Design Retrospective cohort study.
Setting A private healthcare centre in Japan.
Participants Individuals who visited a private healthcare centre and underwent comprehensive medical check-ups between April 1999 and March 2009 were included (20 007 in the cross-sectional study and 15 747 in the longitudinal study).
Primary and secondary outcome measures Changes in IOP were evaluated in terms of ageing and changes in metabolic syndrome parameters.
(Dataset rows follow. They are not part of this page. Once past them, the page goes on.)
import Mathlib
import Summits.Ventures.PercRepro2.Defs
import Summits.Ventures.PercRepro2.Graph
import Summits.Ventures.PercRepro2.OneColourSwitch
import Summits.Ventures.PercRepro2.M9NoPocketDefs
import Summits.Ventures.PercRepro2.M9PocketProdPoint
import Summits.Ventures.PercRepro2.M9PocketProdWorlds

/-!
# The product fibre of a skeleton: the status of `d` and the monotonicity (blind cell
PercRepro2, p3 g39, 2026-08-29; `proofs/P3-POCKETRK.md` §8′ (ii)–(iv) and §10 (d): the
free-block extension, part 3)

Continuation of `M9PocketProdWorlds`.  At every point `φ S` of the product fibre `d` is
`Y`-reached and not `W`-reached (`d_mem_K2_prod`, `d_notMem_M2_prod`): every point is a
`K`-only legal point.  **The monotonicity feeding `M9PocketProdHarris`**: a `Y`-path from `p`
at `φ S` lives in the outside and the switched blocks — its free edges stay open at `φ S'` for
`S ⊆ S'`, its edges at switched blocks are unchanged — so `p ~_Y q` is monotone in `S`
(`conn_prod_mono`); at `φ Sᶜ` the same edges are closed at `φ S`, so `p ~_Y q` at `φ Sᶜ`
gives `p ~_W q` at `φ S` (`conn_compl_prod_of_conn_compl`).  Own work; std axioms.
-/

namespace Summit.Ventures.PercRepro2

namespace NoPocket

open Finset Classical OneColourSwitch SideSwitch

variable {V : Type*} {E : Type*} {ends : E → Sym2 V} {p q r s d : V} {ρ : Config E}
  {𝔉 : Finset (Finset V)} {R : Finset E}

section Status

variable (hdr : d ≠ r) (hds : d ≠ s) (hrs : within ends ({r, s} : Set V) = ∅)
  (hT : ∀ e, ends e ≠ s(d, r) ∧ ends e ≠ s(d, s))
  (hsep : sep2 ends p q r s ρ) (hD : DOne ends r s d ρ) (hK : d ∈ K2 ends r s ρ)
  (hB : ∀ x ∈ M2 (endsD ends d) r s ρ, x = r ∨ x = s)
  (hR : ∀ e, e ∈ R ↔ e ∉ touches ends (cluster ends ρ d ∪ K2 (endsD ends d) r s ρ ∪
    M2 (endsD ends d) r s ρ))
  (h𝔉K : ∀ C ∈ 𝔉, (↑C : Set V) ⊆ K2 (endsD ends d) r s ρ)
  (h𝔉r : ∀ C ∈ 𝔉, r ∉ C) (h𝔉s : ∀ C ∈ 𝔉, s ∉ C)
  (h𝔉cl : ∀ C ∈ 𝔉, ClosedIn (endsD ends d) (sided (endsD ends d) r s ρ) (↑C : Set V))
  (h𝔉d : ∀ C ∈ 𝔉, ∀ e y, y ∈ C → ends e ≠ s(d, y))
  (h𝔉pk : ∀ C ∈ 𝔉, ∀ e x y, ends e = s(x, y) → x ∈ C → y ∈ cluster ends ρ d →
    y ∈ C ∨ y = r ∨ y = s)
  (hdisj : ∀ C ∈ 𝔉, ∀ C' ∈ 𝔉, C ≠ C' → Disjoint C C')
  (S : Finset ({C // C ∈ 𝔉} ⊕ {e // e ∈ R}))

include hdr hds hrs hT hsep hK hB hR h𝔉K h𝔉r h𝔉s h𝔉cl h𝔉d in
/-- **`d` is `Y`-reached at every point of the product fibre**: through its `Y` edge into a
joined block, which is fixed. -/
lemma d_mem_K2_prod :
    d ∈ K2 ends r s (flipTouch (endsD ends d)
      {x : V | ∃ c : {C // C ∈ 𝔉}, Sum.inl c ∈ S ∧ x ∈ c.1}
      (fun e => if h : e ∈ R then decide (Sum.inr ⟨e, h⟩ ∈ S) else ρ e)) := by
  obtain ⟨e, y, hey, he, hy⟩ := exists_open_edge_d_of_mem_K2 hdr hds hK
  have hnt : e ∉ touches (endsD ends d)
      {x : V | ∃ c : {C // C ∈ 𝔉}, Sum.inl c ∈ S ∧ x ∈ c.1} := by
    rintro ⟨z, hz, w, hzw⟩
    rw [endsD_of_mem (by rw [hey]; exact Sym2.mem_mk_left _ _), Sym2.eq_iff] at hzw
    have hzd : z = d := by rcases hzw with ⟨h, _⟩ | ⟨_, h⟩ <;> exact h.symm
    exact not_mem_K2_endsD hdr hds ρ (hzd ▸ switched_subset_K2 h𝔉K S hz)
  have hnR : e ∉ R := fun h => (hR e).1 h
    ⟨d, Or.inl (Or.inl (mem_cluster_self ends ρ d)), y, hey⟩
  have hfix := prod_eq_fixed (ρ := ρ) S hnR hnt
  have hyK : y ∈ K2 (endsD ends d) r s (flipTouch (endsD ends d)
      {x : V | ∃ c : {C // C ∈ 𝔉}, Sum.inl c ∈ S ∧ x ∈ c.1}
      (fun e => if h : e ∈ R then decide (Sum.inr ⟨e, h⟩ ∈ S) else ρ e)) := by
    rw [K2_endsD_prod hdr hds hrs hT hsep hB hR h𝔉K h𝔉r h𝔉s h𝔉cl S]
    refine ⟨hy, ?_⟩
    rintro ⟨c, _, hyc⟩
    exact h𝔉d c.1 c.2 e y hyc hey
  refine mem_K2_of_open (K2_endsD_subset_K2 _ hyK) ?_ (by rw [hey, Sym2.eq_swap])
  rw [hfix]; exact he

include hdr hds hrs hT hsep hB hR h𝔉K h𝔉r h𝔉s h𝔉cl h𝔉d in
/-- **`d` is not `W`-reached at any point of the product fibre.** -/
lemma d_notMem_M2_prod :
    d ∉ M2 ends r s (flipTouch (endsD ends d)
      {x : V | ∃ c : {C // C ∈ 𝔉}, Sum.inl c ∈ S ∧ x ∈ c.1}
      (fun e => if h : e ∈ R then decide (Sum.inr ⟨e, h⟩ ∈ S) else ρ e)) := by
  intro h
  rcases M2_prod_subset hdr hds hrs hT hsep hB hR h𝔉K h𝔉r h𝔉s h𝔉cl h𝔉d S h with h' | h' | h'
  · exact hdr h'
  · exact hds h'
  · exact not_mem_K2_endsD hdr hds ρ (switched_subset_K2 h𝔉K S h')

omit hdr hds hrs hT hsep hK hB hR h𝔉K h𝔉r h𝔉s h𝔉cl h𝔉d h𝔉pk in
include hdisj in
/-- A vertex of a block not in `S` is not switched (the blocks are disjoint). -/
lemma notMem_switched_of_mem_block {c : {C // C ∈ 𝔉}} (hc : Sum.inl c ∉ S) {x : V}
    (hx : x ∈ c.1) : x ∉ {x : V | ∃ c : {C // C ∈ 𝔉}, Sum.inl c ∈ S ∧ x ∈ c.1} := by
  rintro ⟨c', hc', hx'⟩
  by_cases hcc : c = c'
  · exact hc (hcc ▸ hc')
  · exact Finset.disjoint_left.1 (hdisj c.1 c.2 c'.1 c'.2 (fun h => hcc (Subtype.ext h))) hx hx'
import Literature.NumberTheory.ModularForms.PoincareSeriesWeightTwoHeckeContinuous
import Literature.NumberTheory.ModularForms.PoincareSeriesWeightTwoHeckeUnfoldingPointwise
import Literature.NumberTheory.ModularForms.PoincareSeriesWeightTwoL2OfDominated
import Literature.NumberTheory.Automorphic.RankinSelbergUniformBoundSL2
import Literature.NumberTheory.Automorphic.IncompleteEisensteinSeries
import Literature.NumberTheory.EllipticCurves.HeckeOperatorsPeterssonProofs
import HarnessLib

/-!
# The Hecke-regularised weight-2 Poincaré series is square-integrable on `Γ₀(N)\ℍ` for every `s > 0`

Topic `Literature/NumberTheory/ModularForms` (namespace `Literature.NumberTheory.ModularForms.PoincareWeightTwo`,
continuing `PoincareSeriesWeightTwoHecke.lean`). THEOREMS ONLY; no definition, no named fact.
For `m ≥ 1`, `s > 0` and EVERY level `N`, the function `E_s(z) = yˢ P_m(z, s)` (Iwaniec–Kowalski
§14.1 (14.4) with Hecke's factor, §3.2) satisfies `sup_{w ∈ ℍ} (Im w)^{1+s} |P_m(w, s)| < ∞`, hence
`PeterssonSqIntegrable N 2 E_s` — conjunct (b) of `HeckeL2` and item (ii) of `HeckeDomination` of the
I1 fact skeleton `Summits/Parity/GeneralizedHardyLittlewood/Cruxes/PeterssonBoundPrinted/Lines/poincare_hecke.lean`
(crux item stmt-Parity-20404), with NO Fourier expansion and no cusp analysis:

* termwise, `(Im w)^{1+s} |j_v(w)|^{−2−2s} e^{−2πm Im γ_v w} = φ_s(Im γ_v w)` with
  `φ_s(u) = u^{1+s} e^{−2πmu}` (`rpow_im_mul_norm_poincareTerm_eq`), so that
  `(Im w)^{1+s} |P_m(w,s)| ≤ ½ E(w|φ_s)`, the INCOMPLETE EISENSTEIN SERIES of `SL₂(ℤ)` with weight
  `φ_s` (Iwaniec, *Spectral Methods*, (3.10); the tree's `incEisG`, summed over all coprime rows, a
  superset of `Row N`) — `rpow_im_mul_norm_poincareHecke_le_incEisG`;
* `E(·|φ_s)` is `SL₂(ℤ)`-invariant (`incEisG_smul`), every point is a translate of a point of the
  standard fundamental domain `𝒟` (`ModularGroup.exists_smul_mem_fd`), and on `𝒟` the rows of height
  `≤ 1` contribute a bounded amount (`tsum_indicator_rpow_im_le`, exponent `1 + min(s,1) ∈ (1,2]`)
  while at most two rows have height `> 1` (`tsum_indicator_one_lt_im_le_two`), each contributing at
  most `sup φ_s ≤ (2(1+s)/(4πe m))^{1+s}` (`rpow_mul_exp_neg_half_mul_le`) — `incEisG_le_of_mem_fd`,
  `exists_bound_rpow_im_mul_norm_poincareHecke`;
* the square-integrand `Σ_q |E_s(q⁻¹τ)|² (Im q⁻¹τ)² = Σ_q ((Im)^{1+s}|P_m|)²(q⁻¹τ)` is then bounded by
  a constant on `𝒟`, which has finite volume (`volume_fd_lt_top`): `peterssonSqIntegrable_of_le`
  (continuity: `continuous_rpow_im_mul_poincareHecke`) — `peterssonSqIntegrable_rpow_im_mul_poincareHecke`.

## References

* [IwaniecKowalski2004] H. Iwaniec, E. Kowalski, *Analytic Number Theory*, AMS Colloq. Publ. 53,
  §14.1 (14.4)–(14.5), (14.11); §3.2 (Hecke's trick).
* [Iwaniec2002] H. Iwaniec, *Spectral Methods of Automorphic Forms*, 2nd ed., GSM 53, §3.2 (3.10)
  (incomplete Eisenstein series), (3.20) (`E(z,s) ≪ y^σ` on `𝒟`).

## Mathlib / tree search

Tree: `norm_poincareTerm_eq`, `summable_norm_poincareTerm`, `hasSum_poincareHecke`
(`PoincareSeriesWeightTwoHeckeConvergence`), `im_rowMatrix_smul` (`…HeckeUnfoldingPointwise`),
`continuous_rpow_im_mul_poincareHecke` (`…HeckeContinuous`), `peterssonSqIntegrable_of_le`
(`…L2OfDominated`), `incEisG`, `incEisG_smul`, `im_rowRep_smul_eq` (`Automorphic/IncompleteEisensteinSeries`),
`tsum_indicator_rpow_im_le`, `tsum_indicator_one_lt_im_le_two`, `rpow_mul_exp_neg_half_mul_le`
(`Automorphic/RankinSelbergUniformBoundSL2`), `summable_rpow_im_div_normSq`
(`EllipticCurves/Gamma0EisensteinHeckeIdentity`), `volume_fd_lt_top` (`EllipticCurves/HeckeOperatorsPeterssonProofs`);
Mathlib `ModularGroup.exists_smul_mem_fd`, `EisensteinSeries.mem_gammaSet_one`.
-/

noncomputable section

open scoped MatrixGroups Real ENNReal
open CongruenceSubgroup Complex MeasureTheory
open UpperHalfPlane hiding I
open EisensteinSeries (gammaSet mem_gammaSet_one)
open Literature.NumberTheory.Automorphic (incEisG incEisG_smul im_rowRep_smul_eq rowRep
  tsum_indicator_rpow_im_le tsum_indicator_one_lt_im_le_two rpow_mul_exp_neg_half_mul_le)

namespace Literature.NumberTheory.ModularForms.PoincareWeightTwo

variable {N : ℕ}

/-! ### The termwise identity and the comparison with an incomplete Eisenstein series -/

/-- **Termwise:** `(Im w)^{1+s} · |(cw+d)⁻²|cw+d|^{−2s} e(mγ_v w)| = φ_s(Im γ_v w)` with
`φ_s(u) = u^{1+s} e^{−2πmu}` (`Im γ_v w = Im w/|cw+d|²`). [cite: IwaniecKowalski2004, §14.1 (14.4)–(14.5)] -/
theorem rpow_im_mul_norm_poincareTerm_eq (m : ℕ) (s : ℝ) (v : Row N) (w : ℍ) :
    w.im ^ (1 + s) * ‖poincareTerm N m s v w‖ =
      (rowMatrix v.1 v.2.1 • w).im ^ (1 + s) *
        Real.exp (-(2 * π * m * (rowMatrix v.1 v.2.1 • w).im)) := by
  rw [norm_poincareTerm_eq, im_rowMatrix_smul, ← mul_assoc]
  congr 1
  have hj : 0 < ‖rowDenom v.1 w‖ := norm_rowDenom_pos v.1 v.2.1 w
  have hy : 0 ≤ w.im := w.im_pos.le
  rw [Real.div_rpow hy (by positivity), Real.rpow_neg hj.le, div_eq_mul_inv]
  congr 2
  rw [show ‖rowDenom v.1 w‖ ^ 2 = ‖rowDenom v.1 w‖ ^ (2 : ℝ) by norm_cast, ← Real.rpow_mul hj.le]
  congr 1
  ring

/-- The rows `Row N` of `Γ_∞\Γ₀(N)` inside the coprime rows of `SL₂(ℤ)` (Mathlib's `gammaSet 1 1 0`).
[cite: IwaniecKowalski2004, §14.1 (14.4)] -/
theorem injective_row_to_gammaSet :
    Function.Injective (fun v : Row N ↦ (⟨v.1, (mem_gammaSet_one v.1).mpr v.2.1⟩ : gammaSet 1 1 0)) := by
  intro v v' h
  simp only [Subtype.mk.injEq] at h
  exact Subtype.ext h

/-- `Im (rowRep v • w) = Im w / |cw + d|²` in the `rowDenom` currency, for a coprime row `v = (c,d)`.
[cite: Iwaniec2002, §3.2 (3.10)] -/
theorem im_rowRep_smul_eq_div_norm_rowDenom_sq (w : ℍ) (v : gammaSet 1 1 0) :
    (rowRep v • w).im = w.im / ‖rowDenom (v : Fin 2 → ℤ) w‖ ^ 2 := by
  rw [im_rowRep_smul_eq, Complex.normSq_eq_norm_sq]
  rfl

/-- The weight `φ_s(Im γ_v w)` is summable over ALL coprime rows for `s > 0` (`φ_s(u) ≤ u^{1+s}` and
the Epstein zeta function converges at `1 + s > 1`). [cite: Iwaniec2002, §3.2 (3.10)–(3.11)] -/
theorem summable_weight_im_rowRep_smul (m : ℕ) {s : ℝ} (hs : 0 < s) (w : ℍ) :
    Summable fun v : gammaSet 1 1 0 ↦
      (rowRep v • w).im ^ (1 + s) * Real.exp (-(2 * π * m * (rowRep v • w).im)) := by
  have hsum : Summable fun v : gammaSet 1 1 0 ↦ (rowRep v • w).im ^ (1 + s) := by
    have h := (Literature.NumberTheory.EllipticCurves.ModularForms.summable_rpow_im_div_normSq w
      (by linarith : 1 < 1 + s)).subtype (gammaSet 1 1 0)
    refine h.congr fun v ↦ ?_
    simp only [Function.comp_apply]
    rw [im_rowRep_smul_eq]
  refine hsum.of_nonneg_of_le (fun v ↦ mul_nonneg (Real.rpow_nonneg (UpperHalfPlane.im_pos _).le _)
    (Real.exp_nonneg _)) fun v ↦ ?_
  have h0 : 0 ≤ (rowRep v • w).im ^ (1 + s) := Real.rpow_nonneg (UpperHalfPlane.im_pos _).le _
  have h1 : Real.exp (-(2 * π * m * (rowRep v • w).im)) ≤ 1 := by
    rw [Real.exp_le_one_iff, neg_nonpos]
    have := (rowRep v • w).im_pos
    positivity
  nlinarith

/-- **Comparison with the incomplete Eisenstein series of `SL₂(ℤ)`:** for `s > 0`,
`(Im w)^{1+s} |P_m(w, s)| ≤ ½ E(w|φ_s)`, `E(w|φ_s) = Σ_{(c,d)=1} φ_s(Im γ_{c,d} w)` (all coprime rows;
the rows of `Γ₀(N)` are a sub-family and the terms are non-negative). [cite: IwaniecKowalski2004, §14.1 (14.5)] -/
theorem rpow_im_mul_norm_poincareHecke_le_incEisG (m : ℕ) {s : ℝ} (hs : 0 < s) (w : ℍ) :
    w.im ^ (1 + s) * ‖poincareHecke N m s w‖ ≤
      1 / 2 * incEisG (fun u : ℝ ↦ u ^ (1 + s) * Real.exp (-(2 * π * m * u))) w := by
  have hy : 0 ≤ w.im ^ (1 + s) := Real.rpow_nonneg w.im_pos.le _
  -- `|P| ≤ Σ ½|term|`
  have hsn : Summable fun v : Row N ↦ ‖(1 / 2 : ℂ) * poincareTerm N m s v w‖ := by
    simpa [norm_mul] using (summable_norm_poincareTerm m hs w).mul_left (1 / 2 : ℝ)
  have h1 : ‖poincareHecke N m s w‖ ≤ ∑' v : Row N, ‖(1 / 2 : ℂ) * poincareTerm N m s v w‖ := by
    rw [← (hasSum_poincareHecke m hs w).tsum_eq]
    exact norm_tsum_le_tsum_norm hsn
  -- the termwise identity
  have h2 : w.im ^ (1 + s) * ∑' v : Row N, ‖(1 / 2 : ℂ) * poincareTerm N m s v w‖ =
      1 / 2 * ∑' v : Row N, (rowMatrix v.1 v.2.1 • w).im ^ (1 + s) *
        Real.exp (-(2 * π * m * (rowMatrix v.1 v.2.1 • w).im)) := by
    rw [← tsum_mul_left, ← tsum_mul_left]
    refine tsum_congr fun v ↦ ?_
    rw [norm_mul, show ‖(1 / 2 : ℂ)‖ = 1 / 2 by norm_num, ← rpow_im_mul_norm_poincareTerm_eq]
    ring
  -- the sub-family comparison
  have h3 : ∑' v : Row N, (rowMatrix v.1 v.2.1 • w).im ^ (1 + s) *
        Real.exp (-(2 * π * m * (rowMatrix v.1 v.2.1 • w).im)) ≤
      incEisG (fun u : ℝ ↦ u ^ (1 + s) * Real.exp (-(2 * π * m * u))) w := by
    unfold incEisG
    have hg : Summable fun v : Row N ↦ (rowMatrix v.1 v.2.1 • w).im ^ (1 + s) *
        Real.exp (-(2 * π * m * (rowMatrix v.1 v.2.1 • w).im)) := by
      have := (summable_norm_poincareTerm (N := N) m hs w).mul_left (w.im ^ (1 + s))
      refine this.congr fun v ↦ ?_
      exact rpow_im_mul_norm_poincareTerm_eq m s v w
    refine Summable.tsum_le_tsum_of_inj _ injective_row_to_gammaSet (fun c _ ↦
      mul_nonneg (Real.rpow_nonneg (UpperHalfPlane.im_pos _).le _) (Real.exp_nonneg _))
      (fun v ↦ le_of_eq ?_) hg (summable_weight_im_rowRep_smul m hs w)
    simp only
    rw [im_rowRep_smul_eq_div_norm_rowDenom_sq, im_rowMatrix_smul]
  calc w.im ^ (1 + s) * ‖poincareHecke N m s w‖
      ≤ w.im ^ (1 + s) * ∑' v : Row N, ‖(1 / 2 : ℂ) * poincareTerm N m s v w‖ := by gcongr
    _ = _ := h2
    _ ≤ _ := by gcongr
Pearson's correlation coefficients and mixed-effects models were used to examine the relationship of changes in IOP with ageing and changes in metabolic syndrome parameters in cross-sectional and longitudinal studies, respectively.
Results In the cross-sectional study, IOP was negatively correlated with age and positively correlated with waist circumference, high-density lipoprotein cholesterol (HDL-C) levels, triglyceride levels, systolic blood pressure (SBP), diastolic blood pressure (DBP) and fasting plasma glucose (FPG) levels. In the longitudinal multivariate analysis, the associated IOP changes were −0.12 (p<0.0001) mm Hg with male sex; −0.59 (p<0.0001) mm Hg with 10 years of ageing; +0.42 (p<0.0001) mm Hg with 1 mmol/L increase in HDL-C levels; +0.092 (p<0.0001) mm Hg with 1 mmol/L increase in triglyceride levels; +0.090 (p<0.0001) mm Hg with 10 mm Hg increase in SBP; +0.085 (p<0.0001) mm Hg with 10 mm Hg increase in DBP; and+0.091 (p<0.0001) mm Hg with 1 mmol/L increase in FPG levels.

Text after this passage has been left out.